Originalausgabe - Erschienen in der Frankfurter Verlagsanstalt - Februar 2015 - Allerliebsten Dank für das Leseexemplar!
Marie ist achtzehn, Borderline-gestört und fest entschlossen, ihrem Leben ein Ende zu setzen. Auch Emanuel glaubt nicht an die Zukunft, wenngleich aus anderen Gründen. Als sie sich begegnen, wird ihnen klar - sie müssen es nicht allein tun. Und sie treffen eine Verabredung, die für beide anders ausgeht als erwartet.
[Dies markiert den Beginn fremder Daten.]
import Summits.RiemannHypothesis.RiemannHypothesis.Theorems.WeilTwoPrimeDeflE25EBase
import Literature.NumberTheory.LFunctions.WeilBlockRows
import Literature.NumberTheory.LFunctions.WeilBlockRowsDCFast
import HarnessLib

/-!
# Even-sector deflated two-prime certificate E25E: rows 8–11 of the even check `D C = I`

`WeilCert.checkDCRow 0` for certificate E25E, row by row via the linear-traversal check `WeilCert.checkDCRowF` (`decide +kernel`) and `WeilCert.checkDCRow_of_F`. Pure proof file.
-/

set_option linter.dupNamespace false

noncomputable section

namespace Summit.RiemannHypothesis.RiemannHypothesis.Theorems.EvenWinsBeyondArch

open Literature.NumberTheory.LFunctions

set_option maxHeartbeats 0 in
/-- Fast kernel check of row 8 of the even `D C = I` (certificate E25E; linear traversals). [folklore] -/
theorem checkDCRowF0_8_weilCertDeflE25E : weilCertDeflE25EBase.checkDCRowF 0 8 = true := by
  decide +kernel

/-- Row 8 of the even `D C = I` (certificate E25E), from the fast check. [folklore] -/
theorem checkDCRow0_8_weilCertDeflE25E : weilCertDeflE25EBase.checkDCRow 0 8 = true :=
  WeilCert.checkDCRow_of_F checkDCRowF0_8_weilCertDeflE25E

set_option maxHeartbeats 0 in
/-- Fast kernel check of row 9 of the even `D C = I` (certificate E25E; linear traversals). [folklore] -/
theorem checkDCRowF0_9_weilCertDeflE25E : weilCertDeflE25EBase.checkDCRowF 0 9 = true := by
  decide +kernel

/-- Row 9 of the even `D C = I` (certificate E25E), from the fast check. [folklore] -/
theorem checkDCRow0_9_weilCertDeflE25E : weilCertDeflE25EBase.checkDCRow 0 9 = true :=
  WeilCert.checkDCRow_of_F checkDCRowF0_9_weilCertDeflE25E

set_option maxHeartbeats 0 in
/-- Fast kernel check of row 10 of the even `D C = I` (certificate E25E; linear traversals). [folklore] -/
theorem checkDCRowF0_10_weilCertDeflE25E : weilCertDeflE25EBase.checkDCRowF 0 10 = true := by
  decide +kernel

/-- Row 10 of the even `D C = I` (certificate E25E), from the fast check. [folklore] -/
theorem checkDCRow0_10_weilCertDeflE25E : weilCertDeflE25EBase.checkDCRow 0 10 = true :=
  WeilCert.checkDCRow_of_F checkDCRowF0_10_weilCertDeflE25E

set_option maxHeartbeats 0 in
/-- Fast kernel check of row 11 of the even `D C = I` (certificate E25E; linear traversals). [folklore] -/
theorem checkDCRowF0_11_weilCertDeflE25E : weilCertDeflE25EBase.checkDCRowF 0 11 = true := by
  decide +kernel

/-- Row 11 of the even `D C = I` (certificate E25E), from the fast check. [folklore] -/
theorem checkDCRow0_11_weilCertDeflE25E : weilCertDeflE25EBase.checkDCRow 0 11 = true :=
  WeilCert.checkDCRow_of_F checkDCRowF0_11_weilCertDeflE25E


end Summit.RiemannHypothesis.RiemannHypothesis.Theorems.EvenWinsBeyondArch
Mein drittes Buch aus der Frankfurter Verlagsanstalt und ich werde immer begeisterter ob deren Verlagsprogramm. So viele Perlen, so viele Schätze gilt es zu entdecken. Doch im Gegensatz zu "Bora" und ähnlich wie bei "Alles ist jetzt" ist dies keine leichte, einfache Lektüre (und das ist jetzt nicht böse gemeint, liebe Bora. Du bist ein herrliches Sommerbuch, ich mag dich sehr). Ich musste "Das grenzenlose Und" dann auch vom S-Bahn-Buch zum Couch-Buch umwandeln, weil ich das in der S-Bahn auf dem Weg zur Arbeit/nach Hause nicht lesen konnte. Auf der Couch in einem Ruck ging es dann.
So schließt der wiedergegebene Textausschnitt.